The background to the dispute, as described by my hon. Friend the Member for Liverpool, Walton (Mr. Heffer), is of growing unemployment in the docks, over one-third of the jobs being lost in the last seven years, many in areas of high unemployment. It is clear that the constructive efforts of both sides in the dispute and of the Secretary of State and his Department have very nearly been completely sabotaged by the effect of the Act. The Prime Minister said that the fact that it was being brought into the open and that the Jones-Aldington Committee had been formed was somehow due to the operation of the Act. How he works that out, I do not know. That is twisting the truth to an incredible extent. The problems were there and the two sides were trying to solve them. The Act is irrelevant to these problems, and the Act has nearly destroyed, and may still destroy, the efforts of both sides to bring the dispute to a satisfactory solution.

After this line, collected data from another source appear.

/-- **DEPTH-TABLE ROW `944e1`, `(p, d_K, ℓ) = (5, -31, 239)`, without Kolyvagin's structure
theorem, WITHOUT A POINT ON THE TWIST, and WITHOUT A SYSTEM (bit at ANY datum).** For `E = 944e1`, ANY imaginary quadratic `K` with
`d_K = -31`, any frame `(Dt, β, ι)` and ANY single Kolyvagin–Heegner datum `d` at the row's Kolyvagin prime
(NO system, NO coherence binders), granted the five named leaves (Gross Prop. 5.4 (2); McCallum Lemma 4.3,
Prop. 4.4, Lemma 5.3, Prop. 2.2): IF the first derived class at the Kolyvagin prime `239` does not
vanish, `d.kolyvaginClass _ 1 ≠ 0` (`d` of conductor `239`) (the row's bit), THEN `corank_{ℤ_5} Ш(E)[5^∞] = 0`,
`rank_ℤ E(ℚ) = 2`, `rank_ℤ E^{(-31)}(ℚ) ≤ 1`, `E(ℚ)[5] = 0`, `Ш(E/ℚ)[5] = 0` and `#Sel^(5)(E/ℚ) = 5²`
— the twin of `C944e1.depthRow_5_neg31_239_noTwist` with its SYSTEM binders (`d : ∀ m`, `hσ`, `hS₁`, `hS₂`, `hemb`) DELETED
(kit `depthRow_noTwist_of_datum_of_intModel_certificate`: the datum is extended to a compatible
system by `exists_kolyvaginHeegnerSystem_extending`, then Kolyvagin's eigen-bound is read over `ℚ`). Every side condition is a kernel theorem of the tree. CONDITIONAL on the
five facts and the bit; per-curve; BSD is not proved by it. [cite: Kolyvagin1991MathAnn, Thm. 2.3]
[cite: McCallumLMS1991, §§2–5] [cite: GrossLMS1991, §5 (5.1)]
[cite: JetchevLauterStein2009, §3.6 (arXiv:0707.0032)] -/
theorem depthRow_5_neg31_239_ofDatum
    (h54 : sign_conjAct_kolyvaginClass) (h43 : lemma43_kolyvaginClass_mem_selmerLocalKer)
    (h44 : prop44_localOrder_kolyvaginClass_mul_eq) (h53 : lemma53_selmer_eigen_dependent_at)
    (h22 : prop22_reciprocity_eigen_finset)
    (K : Type) [Field K] [NumberField K] (hK : IsImaginaryQuadratic K)
    (hD : NumberField.discr K = -31) :
    haveI := isElliptic_c944e1;
    haveI := isGloballyMinimal_c944e1;
    haveI : NeZero (((⟨0, 0, 0, -19, 34⟩ : WeierstrassCurve ℤ).map (Int.castRingHom ℚ)).conductorNorm ℤ) :=
      neZero_conductorNorm_of_isElliptic _;
    ∀ (Dt : ModularParametrizationData ((⟨0, 0, 0, -19, 34⟩ : WeierstrassCurve ℤ).map (Int.castRingHom ℚ))
        (((⟨0, 0, 0, -19, 34⟩ : WeierstrassCurve ℤ).map (Int.castRingHom ℚ)).conductorNorm ℤ)) (β : ℤ)
      (ι : K →+* ℂ) (d : KolyvaginHeegnerData Dt β ι 239),
    d.kolyvaginClass (p := 5) (by norm_num) 1 ≠ 0 →
    ((⟨0, 0, 0, -19, 34⟩ : WeierstrassCurve ℤ).map (Int.castRingHom ℚ)).shaCorank 5 = 0 ∧
      ((⟨0, 0, 0, -19, 34⟩ : WeierstrassCurve ℤ).map (Int.castRingHom ℚ)).mordellWeilRank = 2 ∧
      (((⟨0, 0, 0, -19, 34⟩ : WeierstrassCurve ℤ).map (Int.castRingHom ℚ)).quadraticTwist
        ((-31 : ℤ) : ℚ)).mordellWeilRank ≤ 1 ∧
      (∀ P : ((⟨0, 0, 0, -19, 34⟩ : WeierstrassCurve ℤ).map (Int.castRingHom ℚ)).toAffine.Point,
        5 • P = 0 → P = 0) ∧
      (∀ x ∈ ((⟨0, 0, 0, -19, 34⟩ : WeierstrassCurve ℤ).map (Int.castRingHom ℚ)).sha, 5 • x = 0 → x = 0) ∧
      Nat.card ↥(selmerGroup ((⟨0, 0, 0, -19, 34⟩ : WeierstrassCurve ℤ).map (Int.castRingHom ℚ))
        ((5 : ℕ) : ℤ)) = 5 ^ 2 := by
  haveI := isElliptic_c944e1
  haveI := isGloballyMinimal_c944e1
  haveI : NeZero (((⟨0, 0, 0, -19, 34⟩ : WeierstrassCurve ℤ).map (Int.castRingHom ℚ)).conductorNorm ℤ) :=
    neZero_conductorNorm_of_isElliptic _
  intro Dt β ι d hne
  haveI := Fact.mk (by norm_num : Nat.Prime 5)
  exact depthRow_noTwist_of_datum_of_intModel_certificate intModel h54 h43 h44 h53 h22 not_hasCM
    KernelCerts002.C944e1.two_le_rank 5 (by norm_num) hasSurjectiveModNGaloisRep_pow_5 K hK hD
    (by norm_num) (by norm_num) heegner_neg31 239 (by norm_num) (by norm_num) (by decide +kernel)
    (by norm_num) (by norm_num) (by norm_num) (by norm_num) (n := 255) card_239 (by norm_num) Dt β ι
    d hne

end C944e1

end Summit.BirchSwinnertonDyer.BirchSwinnertonDyer.Theorems.KolyvaginDepthDoor

end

The Act is so drawn that any tin-pot employer, like Heatons, or any group of workers anxious for their jobs, such as those at Chobham, or any individual, can take a union or a group of workers to court and escalate a local situation into a national crisis that can bring an industry to a standstill. That is the essence of the folly of the Act.
In putting this point to the Government I am speaking directly to the Motion. If they hint or imply tomorrow to the TUC that they will go easy on part of the Act and put the emergency procedures into cold storage, that will not be enough. If they ask the CBI and the Employers' Federation to advise their members to do the same, that still will not be enough. As long as the Act remains on the Statute Book some people somewhere will be crazy enough to use it, and the consequences of their using it in the wrong circumstances could be to bring a great national industry and the economy of the country to a standstill, as might have happened a fortnight ago but for the surprise intervention of the good fairy in the shape of the Official Solicitor.